### WORK INSTRUCTIONS
Only the lines below from the one containing "in the Leray–Clay" to the one containing "x, ‖v t x‖ₑ" should be repeated, both included and unchanged.

+++ RECORD EXTRACTS +++

import Summits.NavierStokesRegularity.NavierStokesRegularity.Theorems.HeredityAtOne.Negative.CappedStageAtBound
import Summits.NavierStokesRegularity.FluidComputer.ClayBlowupRows

/-!
# KJ-15 — `CappedStageAt k → SubfloorStageAt k` (`k ≥ 1`): the CAPPED trigger is a special case of the
SUB-FLOOR trigger

Refuter hygiene for the two negative lemmas of `HeredityAtOneFalseOfCappedStageAtOne` (item 19249, plain
Negative lane): its §1 template `SubfloorStageAt k → ¬ HeredityAt k` and its §2 lever
`CappedStageAt k → ¬ HeredityAt k` are not two triggers but one — for `k ≥ 1` (the quiet era)

* `exists_global_solution_of_speed_bound` / `exists_classical_continuation_of_speed_bound` — if the
  `τ_k`-state of a registered level-`k` stage of a quiet design has every unforced finite-energy classical
  slab-continuation speed-bounded by `B` (the cap-free content of `CappedStageAt k`,
  `cappedStageAt_iff_exists_speed_bound`), then the design's Clay data launch a GLOBAL classical solution with
  bounded energy, equal to the stage on `[0, τ_k]` and with speed `≤ B` for all `t ≥ τ_k` — in particular a
  finite-energy classical solution on `[0, τ_{k+1}]` from the Clay datum with speed `≤ B` on the window. Mechanism: the Leray–Clay dichotomy for the design's Clay data
  (`ClayEvolution.exists_claySolution_or_clayBlowup`) — a Clay blow-up from the design's data is
  impossible (at ANY lifespan), because before `τ_k` its flow IS the stage (forced Serrin–Masuda uniqueness,
  `velocity_eq_of_bounded_classical`, bounded by the register ceiling `c₂ Y_k`) and after `τ_k` it is
  bounded by `B` (the cap binds every slab `[τ_k, T']`, the force being silent from `τ_1` on), contradicting
  `ClayBlowup.velocity_unbounded`; so the design's evolution is a GLOBAL Clay solution, restricted here to `[0, τ_{k+1}]`;
* `subfloorStageAt_of_cappedStageAt` — `CappedStageAt k → SubfloorStageAt k` (`B < c₁ Y_{k+1}` is the
  sub-floor readout everywhere, a fortiori on the readout ball);
* `subfloorStageAtOne_of_cappedStageAtOne`, and `heredityAtOne_false_of_cappedStageAtOne'` — the landed
  `HeredityAtOne_false_of_CappedStageAtOne` re-obtained THROUGH the sub-floor template.

Consequence for the trigger census (planner (t2′a)/(t2′b)): (t2′b) ⊆ (t2′a). The converse fails as a matter of
typing (a sub-floor readout at `τ_{k+1}` on the ball says nothing about all times / all places / all
continuations), so `SubfloorStageAt k` remains the sharper hypothesis. Theorems only.
WHAT THIS IS NOT: not a statement about Navier–Stokes dynamics beyond the tree's discharged Clay dichotomy and
weak–strong uniqueness; no stage, design or bound `B` is constructed.
-/

namespace Summit.NavierStokesRegularity.HeredityAtOneSpeedCap

open Set MeasureTheory
open scoped ENNReal ContDiff
open Literature.Analysis.FluidPDE
open Summit.NavierStokesRegularity.FluidComputer
open Summit.NavierStokesRegularity.FluidComputer.PalasekTowerClayBridge
open Summit.NavierStokesRegularity.NavierStokesRegularity

/-- **A speed-bounded unforced future makes the design GLOBALLY regular** (`k ≥ 1`, quiet design). If every
unforced finite-energy classical slab-solution starting from the `τ_k`-state of a registered level-`k` stage
`s` has speed `≤ B`, then the design's Clay data `(S.u₀, S.f)` launch a GLOBAL classical solution with
bounded energy, equal to `s` on `[0, τ_k]` and with speed `≤ B` at all times `t ≥ τ_k`: in the Leray–Clay
dichotomy the blow-up alternative is void — before `τ_k` a blow-up's flow IS the stage (forced weak–strong
uniqueness, bounded by the register ceiling `c₂ Y_k`), after `τ_k` the cap binds every slab, contradicting
`ClayBlowup.velocity_unbounded`. [cite: Leray1934, §32] [cite: Sohr2001, Ch. V Thm. 1.5.1] -/
theorem exists_global_solution_of_speed_bound {k : ℕ} (hk : 1 ≤ k)
    {S : Schedule TowerRates.wide}
    (s : Stage 1 TowerRates.wide S (Margins.routeG TowerRates.wide) k) (hQ : S.Quiet) {B : ℝ}
    (hbd : ∀ ⦃a b : ℝ⦄, a < b →
      ∀ (f u : ℝ → EuclideanSpace ℝ (Fin 3) → EuclideanSpace ℝ (Fin 3))
        (p : ℝ → EuclideanSpace ℝ (Fin 3) → ℝ),
        IsClassicalNSSolutionOn (Icc a b) 1 f u p → (∀ t ∈ Icc a b, f t = 0) →
        (∃ C : ℝ≥0∞, C < ⊤ ∧ ∀ t ∈ Icc a b, ∫⁻ x, ‖u t x‖ₑ ^ 2 ≤ C) →
        u a = s.u (S.τ k) → ∀ t ∈ Icc a b, ∀ x, ‖u t x‖ ≤ B) :
    ∃ (U : ℝ → EuclideanSpace ℝ (Fin 3) → EuclideanSpace ℝ (Fin 3))
      (P : ℝ → EuclideanSpace ℝ (Fin 3) → ℝ),
      IsClassicalNSSolutionOn (Ici 0) 1 S.f U P ∧ U 0 = S.u₀ ∧ HasBoundedEnergy U ∧
      (∀ t ∈ Icc 0 (S.τ k), U t = s.u t) ∧ ∀ t, S.τ k ≤ t → ∀ x, ‖U t x‖ ≤ B := by
  have hτk : 0 < S.τ k := S.τ_pos k
  -- the quiet era: the force vanishes from `τ_k` on (`τ_1 ≤ τ_k`)
  have hf0 : ∀ t, S.τ k ≤ t → S.f t = 0 := fun t ht => hQ t ((S.τ_mono hk).trans ht)
  -- the design's datum is Clay data (smooth and divergence free, read off the stage; decay by design)
  have hu₀C : ContDiff ℝ ∞ S.u₀ := by
    have h := s.classical.contDiff_velocity (t := 0) ⟨le_rfl, hτk.le⟩
    rwa [s.initial] at h
  have hdiv : NSWave0.IsDivFree S.u₀ := by
    have h := s.classical.divFree 0 ⟨le_rfl, hτk.le⟩
    rwa [s.initial] at h
  -- KEY: a finite-energy classical solution of the design's system on `[0, T']`, `T' > τ_k`, from the datum
  -- IS the stage before `τ_k` and obeys the bound `B` on `[τ_k, T']`
  have key : ∀ {T' : ℝ}, S.τ k < T' →
      ∀ {v : ℝ → EuclideanSpace ℝ (Fin 3) → EuclideanSpace ℝ (Fin 3)}
        {q : ℝ → EuclideanSpace ℝ (Fin 3) → ℝ},
        IsClassicalNSSolutionOn (Icc 0 T') 1 S.f v q → v 0 = S.u₀ →
        (∃ C : ℝ≥0∞, C < ⊤ ∧ ∀ t ∈ Icc 0 T', ∫⁻ x, ‖v t x‖ₑ ^ 2 ≤ C) →
        (∀ t ∈ Icc 0 (S.τ k), v t = s.u t) ∧ ∀ t ∈ Icc (S.τ k) T', ∀ x, ‖v t x‖ ≤ B := by
    intro T' hT' v q hv hv0 hEv
    have hagree : ∀ t ∈ Icc 0 (S.τ k), v t = s.u t :=
      s.velocity_eq_of_classical one_pos hT'.le hv hv0 hEv
    refine ⟨hagree, hbd hT' S.f v q (hv.mono (Icc_subset_Icc hτk.le le_rfl) (uniqueDiffOn_Icc hT'))
      (fun t ht => hf0 t ht.1) ?_ (hagree _ ⟨hτk.le, le_rfl⟩)⟩
    obtain ⟨C, hC, hCE⟩ := hEv
    exact ⟨C, hC, fun t ht => hCE t ⟨hτk.le.trans ht.1, ht.2⟩⟩
  rcases ClayEvolution.exists_claySolution_or_clayBlowup one_pos hu₀C hdiv S.datum_decay
      S.force_smooth S.force_decay with ⟨U, P, hUs, hPs, hns, hE⟩ | ⟨X, hX0, hXf⟩
  · -- a global Clay solution: the KEY applies on every slab `[0, t + 1]`, `t ≥ τ_k`
    obtain ⟨hcl, hU0⟩ := isNavierStokesSolution_and_smooth_iff.1 ⟨hns, hUs, hPs⟩
    have hslab : ∀ {T' : ℝ}, 0 < T' →
        IsClassicalNSSolutionOn (Icc 0 T') 1 S.f U P ∧
          ∃ C : ℝ≥0∞, C < ⊤ ∧ ∀ t ∈ Icc 0 T', ∫⁻ x, ‖U t x‖ₑ ^ 2 ≤ C := by
      intro T' hT'
      obtain ⟨C, hC, hCE⟩ := hE
      exact ⟨hcl.mono Icc_subset_Ici_self (uniqueDiffOn_Icc hT'), C, hC, fun t ht => hCE t ht.1⟩
    refine ⟨U, P, hcl, hU0, hE, ?_, fun t ht x => ?_⟩
    · obtain ⟨hc, hEc⟩ := hslab (hτk.trans (lt_add_one (S.τ k)))
      exact (key (lt_add_one (S.τ k)) hc hU0 hEc).1
    · obtain ⟨hc, hEc⟩ := hslab (hτk.trans_le (ht.trans (lt_add_one t).le))
      exact (key (ht.trans_lt (lt_add_one t)) hc hU0 hEc).2 t ⟨ht, (lt_add_one t).le⟩ x
  · -- a Clay blow-up `X` from the design's data is IMPOSSIBLE: before `τ_k` its flow IS the stage
    -- (short-slab uniqueness, bounded by the register ceiling), after `τ_k` it is bounded by `B`
    exfalso
    refine X.velocity_unbounded one_pos ⟨max (S.c₂ * TowerRates.wide.Y k) B, fun t ht x => ?_⟩
    -- a closed sub-slab `[0, T']` of the blow-up containing `t`
    have h1 : t < (t + X.T) / 2 := by linarith [ht.2]
    have h2 : (t + X.T) / 2 < X.T := by linarith [ht.2]
    have h0 : 0 < (t + X.T) / 2 := by linarith [ht.1, ht.2]
    have hXc : IsClassicalNSSolutionOn (Icc 0 ((t + X.T) / 2)) 1 S.f X.u X.p := by
      rw [← hXf]
      exact X.classical_Icc h0 h2
    have hXE := X.energy _ h2
    by_cases htk : t ≤ S.τ k
    · have hm0 : 0 < min ((t + X.T) / 2) (S.τ k) := lt_min h0 hτk
      have hsc : IsClassicalNSSolutionOn (Icc 0 (min ((t + X.T) / 2) (S.τ k))) 1 S.f s.u s.p :=
        s.classical.mono (Icc_subset_Icc le_rfl (min_le_right _ _)) (uniqueDiffOn_Icc hm0)
      have hsE : ∃ C : ℝ≥0∞, C < ⊤ ∧
          ∀ t' ∈ Icc 0 (min ((t + X.T) / 2) (S.τ k)), ∫⁻ x, ‖s.u t' x‖ₑ ^ 2 ≤ C := by
        obtain ⟨C, hC, hCE⟩ := s.energy
        exact ⟨C, hC, fun t' ht' => hCE t' ⟨ht'.1, ht'.2.trans (min_le_right _ _)⟩⟩
      have hXc' : IsClassicalNSSolutionOn (Icc 0 (min ((t + X.T) / 2) (S.τ k))) 1 S.f X.u X.p :=
        hXc.mono (Icc_subset_Icc le_rfl (min_le_left _ _)) (uniqueDiffOn_Icc hm0)
      have hXE' : ∃ C : ℝ≥0∞, C < ⊤ ∧
          ∀ t' ∈ Icc 0 (min ((t + X.T) / 2) (S.τ k)), ∫⁻ x, ‖X.u t' x‖ₑ ^ 2 ≤ C := by
        obtain ⟨C, hC, hCE⟩ := hXE
        exact ⟨C, hC, fun t' ht' => hCE t' ⟨ht'.1, ht'.2.trans (min_le_left _ _)⟩⟩
      have heq : X.u t = s.u t :=
        velocity_eq_of_bounded_classical one_pos hm0 S.force_smooth S.force_decay hsc hsE
          (fun t' ht' x => s.ceiling k le_rfl t' ⟨ht'.1, ht'.2.trans (min_le_right _ _)⟩ x)
          hXc' hXE' (hX0.trans s.initial.symm) t ⟨ht.1, le_min h1.le htk⟩
      rw [heq]
      exact (s.ceiling k le_rfl t ⟨ht.1, htk⟩ x).trans (le_max_left _ _)
    · push Not at htk
      exact ((key (htk.trans h1) hXc hX0 hXE).2 t ⟨htk.le, h1.le⟩ x).trans (le_max_right _ _)

/-- **… in particular the design's flow continues classically through `τ_{k+1}`** with finite energy,
equal to `s` on `[0, τ_k]`, and with speed `≤ B` on the window `[τ_k, τ_{k+1}]`.
[cite: Leray1934, §32] [cite: Sohr2001, Ch. V Thm. 1.5.1] -/
theorem exists_classical_continuation_of_speed_bound {k : ℕ} (hk : 1 ≤ k)
    {S : Schedule TowerRates.wide}
    (s : Stage 1 TowerRates.wide S (Margins.routeG TowerRates.wide) k) (hQ : S.Quiet) {B : ℝ}
    (hbd : ∀ ⦃a b : ℝ⦄, a < b →
      ∀ (f u : ℝ → EuclideanSpace ℝ (Fin 3) → EuclideanSpace ℝ (Fin 3))
        (p : ℝ → EuclideanSpace ℝ (Fin 3) → ℝ),
        IsClassicalNSSolutionOn (Icc a b) 1 f u p → (∀ t ∈ Icc a b, f t = 0) →
        (∃ C : ℝ≥0∞, C < ⊤ ∧ ∀ t ∈ Icc a b, ∫⁻ x, ‖u t x‖ₑ ^ 2 ≤ C) →
        u a = s.u (S.τ k) → ∀ t ∈ Icc a b, ∀ x, ‖u t x‖ ≤ B) :
    ∃ (u : ℝ → EuclideanSpace ℝ (Fin 3) → EuclideanSpace ℝ (Fin 3))
      (p : ℝ → EuclideanSpace ℝ (Fin 3) → ℝ),
      IsClassicalNSSolutionOn (Icc 0 (S.τ (k + 1))) 1 S.f u p ∧ u 0 = S.u₀ ∧
      (∃ C : ℝ≥0∞, C < ⊤ ∧ ∀ t ∈ Icc 0 (S.τ (k + 1)), ∫⁻ x, ‖u t x‖ₑ ^ 2 ≤ C) ∧
      (∀ t ∈ Icc 0 (S.τ k), u t = s.u t) ∧ ∀ t ∈ Icc (S.τ k) (S.τ (k + 1)), ∀ x, ‖u t x‖ ≤ B := by
  obtain ⟨U, P, hcl, hU0, ⟨C, hC, hCE⟩, hagree, hB⟩ :=
    exists_global_solution_of_speed_bound hk s hQ hbd
  exact ⟨U, P, hcl.mono Icc_subset_Ici_self (uniqueDiffOn_Icc (S.τ_pos (k + 1))), hU0,
    ⟨C, hC, fun t ht => hCE t ht.1⟩, hagree, fun t ht x => hB t ht.1 x⟩

/-- **KJ-15: `CappedStageAt k → SubfloorStageAt k`** (`k ≥ 1`) — the capped trigger (t2′b) is a special case
of the sub-floor trigger (t2′a): the speed bound `B < c₁ Y_{k+1}` of the `τ_k`-state's unforced future is
realised by the design's own flow, which is a finite-energy classical competitor on `[0, τ_{k+1}]` with
sub-floor speed at `τ_{k+1}` everywhere. [cite: Palasek2026ElementaryModel, §4] [cite: Leray1934, §32] -/
theorem subfloorStageAt_of_cappedStageAt {k : ℕ} (hk : 1 ≤ k) (h : CappedStageAt k) :
    SubfloorStageAt k := by
  obtain ⟨S, s, B, hP, hR, hQ, hBlt, hcap⟩ := (cappedStageAt_iff_exists_speed_bound k).1 h
  obtain ⟨u, p, hcl, hu0, hE, -, hbd⟩ := exists_classical_continuation_of_speed_bound hk s hQ hcap
  exact ⟨S, u, p, hP, hR, hQ, ⟨s⟩, hcl, hu0, hE,
    fun x _ => (hbd _ ⟨(S.τ_lt_succ k).le, le_rfl⟩ x).trans_lt hBlt⟩

/-- `CappedStageAtOne → SubfloorStageAt 1`. [cite: Palasek2026ElementaryModel, §4] -/
theorem subfloorStageAtOne_of_cappedStageAtOne (h : CappedStageAtOne) : SubfloorStageAt 1 :=
  subfloorStageAt_of_cappedStageAt le_rfl h

/-- The landed lever `HeredityAtOne_false_of_CappedStageAtOne` FACTORS through the sub-floor template
`heredityAtOne_false_of_subfloorStageAtOne`. [cite: Palasek2026ElementaryModel, §4] -/
theorem heredityAtOne_false_of_cappedStageAtOne' (h : CappedStageAtOne) :
    ¬ Theses.PalasekTowerBreakdown.HeredityAtOne :=
  heredityAtOne_false_of_subfloorStageAtOne (subfloorStageAtOne_of_cappedStageAtOne h)

end Summit.NavierStokesRegularity.HeredityAtOneSpeedCap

+++

### YOUR RESPONSE
bounded energy, equal to `s` on `[0, τ_k]` and with speed `≤ B` at all times `t ≥ τ_k`: in the Leray–Clay
dichotomy the blow-up alternative is void — before `τ_k` a blow-up's flow IS the stage (forced weak–strong
uniqueness, bounded by the register ceiling `c₂ Y_k`), after `τ_k` the cap binds every slab, contradicting
`ClayBlowup.velocity_unbounded`. [cite: Leray1934, §32] [cite: Sohr2001, Ch. V Thm. 1.5.1] -/
theorem exists_global_solution_of_speed_bound {k : ℕ} (hk : 1 ≤ k)
    {S : Schedule TowerRates.wide}
    (s : Stage 1 TowerRates.wide S (Margins.routeG TowerRates.wide) k) (hQ : S.Quiet) {B : ℝ}
    (hbd : ∀ ⦃a b : ℝ⦄, a < b →
      ∀ (f u : ℝ → EuclideanSpace ℝ (Fin 3) → EuclideanSpace ℝ (Fin 3))
        (p : ℝ → EuclideanSpace ℝ (Fin 3) → ℝ),
        IsClassicalNSSolutionOn (Icc a b) 1 f u p → (∀ t ∈ Icc a b, f t = 0) →
        (∃ C : ℝ≥0∞, C < ⊤ ∧ ∀ t ∈ Icc a b, ∫⁻ x, ‖u t x‖ₑ ^ 2 ≤ C) →
        u a = s.u (S.τ k) → ∀ t ∈ Icc a b, ∀ x, ‖u t x‖ ≤ B) :
    ∃ (U : ℝ → EuclideanSpace ℝ (Fin 3) → EuclideanSpace ℝ (Fin 3))
      (P : ℝ → EuclideanSpace ℝ (Fin 3) → ℝ),
      IsClassicalNSSolutionOn (Ici 0) 1 S.f U P ∧ U 0 = S.u₀ ∧ HasBoundedEnergy U ∧
      (∀ t ∈ Icc 0 (S.τ k), U t = s.u t) ∧ ∀ t, S.τ k ≤ t → ∀ x, ‖U t x‖ ≤ B := by
  have hτk : 0 < S.τ k := S.τ_pos k
  -- the quiet era: the force vanishes from `τ_k` on (`τ_1 ≤ τ_k`)
  have hf0 : ∀ t, S.τ k ≤ t → S.f t = 0 := fun t ht => hQ t ((S.τ_mono hk).trans ht)
  -- the design's datum is Clay data (smooth and divergence free, read off the stage; decay by design)
  have hu₀C : ContDiff ℝ ∞ S.u₀ := by
    have h := s.classical.contDiff_velocity (t := 0) ⟨le_rfl, hτk.le⟩
    rwa [s.initial] at h
  have hdiv : NSWave0.IsDivFree S.u₀ := by
    have h := s.classical.divFree 0 ⟨le_rfl, hτk.le⟩
    rwa [s.initial] at h
  -- KEY: a finite-energy classical solution of the design's system on `[0, T']`, `T' > τ_k`, from the datum
  -- IS the stage before `τ_k` and obeys the bound `B` on `[τ_k, T']`
  have key : ∀ {T' : ℝ}, S.τ k < T' →
      ∀ {v : ℝ → EuclideanSpace ℝ (Fin 3) → EuclideanSpace ℝ (Fin 3)}
        {q : ℝ → EuclideanSpace ℝ (Fin 3) → ℝ},
        IsClassicalNSSolutionOn (Icc 0 T') 1 S.f v q → v 0 = S.u₀ →
        (∃ C : ℝ≥0∞, C < ⊤ ∧ ∀ t ∈ Icc 0 T', ∫⁻ x, ‖v t x‖ₑ ^ 2 ≤ C) →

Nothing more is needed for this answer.